*** Opening of THE RECORDS ***

open Summit.BirchSwinnertonDyer.BirchSwinnertonDyer.Theses.GenusKolyvaginAtTwo
open WeierstrassCurve NumberField Literature.NumberTheory.EllipticCurves Literature.NumberTheory.EllipticCurves.ModularForms
open Summit.BirchSwinnertonDyer.BirchSwinnertonDyer.Theorems
open Summit.BirchSwinnertonDyer.BirchSwinnertonDyer.Theorems.GenusExact.TwinSwap
open Summit.BirchSwinnertonDyer.BirchSwinnertonDyer.Theorems.GenusExact.TwinSwap.AnalyticTwin
  (swappedPairDescentAtTwo_shaDepth_anyTwin_of_facts)
open Summit.BirchSwinnertonDyer.BirchSwinnertonDyer.Theorems.GenusExact.TwinSwap.TwinAnnihilation
  (minimalTwinBSDTwo_onOddCut_of_wall_of_transpositionWitnessSupply_of_facts transpositionWitness_of_depth_zero
    exists_selmer_twist_four_ne_zero_of_natCard_selmerGroup_two_ne_one exists_transpositionWitness_of_depth_one_of_selmer_twist_ne_zero)
open Summit.BirchSwinnertonDyer.BirchSwinnertonDyer.Theorems.GenusExact.TwinSwapBit (rootNumber_eq_neg_one_of_analyticRank_eq_one)
open Summit.BirchSwinnertonDyer.BirchSwinnertonDyer.Theorems.GenusExact.TwinSwap.Ledger.Line25
  (exists_kolyvaginHeegnerData_one_of_nonempty_modularParametrizationData not_isOfFinAddOrder_derivedPoint_one_of_rankOne_of_lValue_ne_zero)
open Summit.BirchSwinnertonDyer.BirchSwinnertonDyer.Theorems.KolyvaginAtTwo (exists_exactTwoDepth)
open Literature.NumberTheory.QuadraticFields.Quadratic (ncard_primesOver_two_eq_two_iff)

/-! ## The displayed Props -/

/-- S1′ · the ANCHOR (as in v2.5): BSD₂ for every non-CM globally minimal curve of analytic rank `0` (= WALL row 1 of route ByReductionTypeAtTwo). -/
def RankZeroBSDTwo : Prop :=
  ∀ (W : WeierstrassCurve ℚ) [W.IsElliptic] [W.IsGloballyMinimal], ¬ W.HasCM → W.analyticRank = 0 →
    Literature.NumberTheory.EllipticCurves.BSDp W 2

/-- **The odd habitat cut** of a globally minimal `W/ℚ` (NO sign of `Δ`): odd Tamagawa product, `ρ_{W,2^n}` onto for all `n ≥ 1`, and an odd prime
of multiplicative reduction (the non-phantom input of the Kolyvagin engines at `2`). -/
def OnOddHabitatCut (W : WeierstrassCurve ℚ) [W.IsElliptic] : Prop :=
  Odd W.tamagawaProduct ∧ (∀ n : ℕ, 0 < n → W.HasSurjectiveModNGaloisRep ((2 : ℤ) ^ n)) ∧
    ∃ v : IsDedekindDomain.HeightOneSpectrum (𝓞 ℚ), ((2 : ℕ) : 𝓞 ℚ) ∉ v.asIdeal ∧ ((W.conductorNorm ℤ : ℕ) : 𝓞 ℚ) ∈ v.asIdeal ∧
      W.HasMultiplicativeReductionAt v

*** Close of THE RECORDS ***

WORK ORDER ->
The records above must be repeated exactly, every one of them.

OUTPUT BELOW ->
open Summit.BirchSwinnertonDyer.BirchSwinnertonDyer.Theses.GenusKolyvaginAtTwo
open WeierstrassCurve NumberField Literature.NumberTheory.EllipticCurves Literature.NumberTheory.EllipticCurves.ModularForms
open Summit.BirchSwinnertonDyer.BirchSwinnertonDyer.Theorems
open Summit.BirchSwinnertonDyer.BirchSwinnertonDyer.Theorems.GenusExact.TwinSwap
open Summit.BirchSwinnertonDyer.BirchSwinnertonDyer.Theorems.GenusExact.TwinSwap.AnalyticTwin
  (swappedPairDescentAtTwo_shaDepth_anyTwin_of_facts)
open Summit.BirchSwinnertonDyer.BirchSwinnertonDyer.Theorems.GenusExact.TwinSwap.TwinAnnihilation
  (minimalTwinBSDTwo_onOddCut_of_wall_of_transpositionWitnessSupply_of_facts transpositionWitness_of_depth_zero
    exists_selmer_twist_four_ne_zero_of_natCard_selmerGroup_two_ne_one exists_transpositionWitness_of_depth_one_of_selmer_twist_ne_zero)
open Summit.BirchSwinnertonDyer.BirchSwinnertonDyer.Theorems.GenusExact.TwinSwapBit (rootNumber_eq_neg_one_of_analyticRank_eq_one)
open Summit.BirchSwinnertonDyer.BirchSwinnertonDyer.Theorems.GenusExact.TwinSwap.Ledger.Line25
  (exists_kolyvaginHeegnerData_one_of_nonempty_modularParametrizationData not_isOfFinAddOrder_derivedPoint_one_of_rankOne_of_lValue_ne_zero)
open Summit.BirchSwinnertonDyer.BirchSwinnertonDyer.Theorems.KolyvaginAtTwo (exists_exactTwoDepth)
open Literature.NumberTheory.QuadraticFields.Quadratic (ncard_primesOver_two_eq_two_iff)

/-! ## The displayed Props -/

/-- S1′ · the ANCHOR (as in v2.5): BSD₂ for every non-CM globally minimal curve of analytic rank `0` (= WALL row 1 of route ByReductionTypeAtTwo). -/
def RankZeroBSDTwo : Prop :=
  ∀ (W : WeierstrassCurve ℚ) [W.IsElliptic] [W.IsGloballyMinimal], ¬ W.HasCM → W.analyticRank = 0 →
    Literature.NumberTheory.EllipticCurves.BSDp W 2

/-- **The odd habitat cut** of a globally minimal `W/ℚ` (NO sign of `Δ`): odd Tamagawa product, `ρ_{W,2^n}` onto for all `n ≥ 1`, and an odd prime
of multiplicative reduction (the non-phantom input of the Kolyvagin engines at `2`). -/
def OnOddHabitatCut (W : WeierstrassCurve ℚ) [W.IsElliptic] : Prop :=
  Odd W.tamagawaProduct ∧ (∀ n : ℕ, 0 < n → W.HasSurjectiveModNGaloisRep ((2 : ℤ) ^ n)) ∧
    ∃ v : IsDedekindDomain.HeightOneSpectrum (𝓞 ℚ), ((2 : ℕ) : 𝓞 ℚ) ∉ v.asIdeal ∧ ((W.conductorNorm ℤ : ℕ) : 𝓞 ℚ) ∈ v.asIdeal ∧
      W.HasMultiplicativeReductionAt v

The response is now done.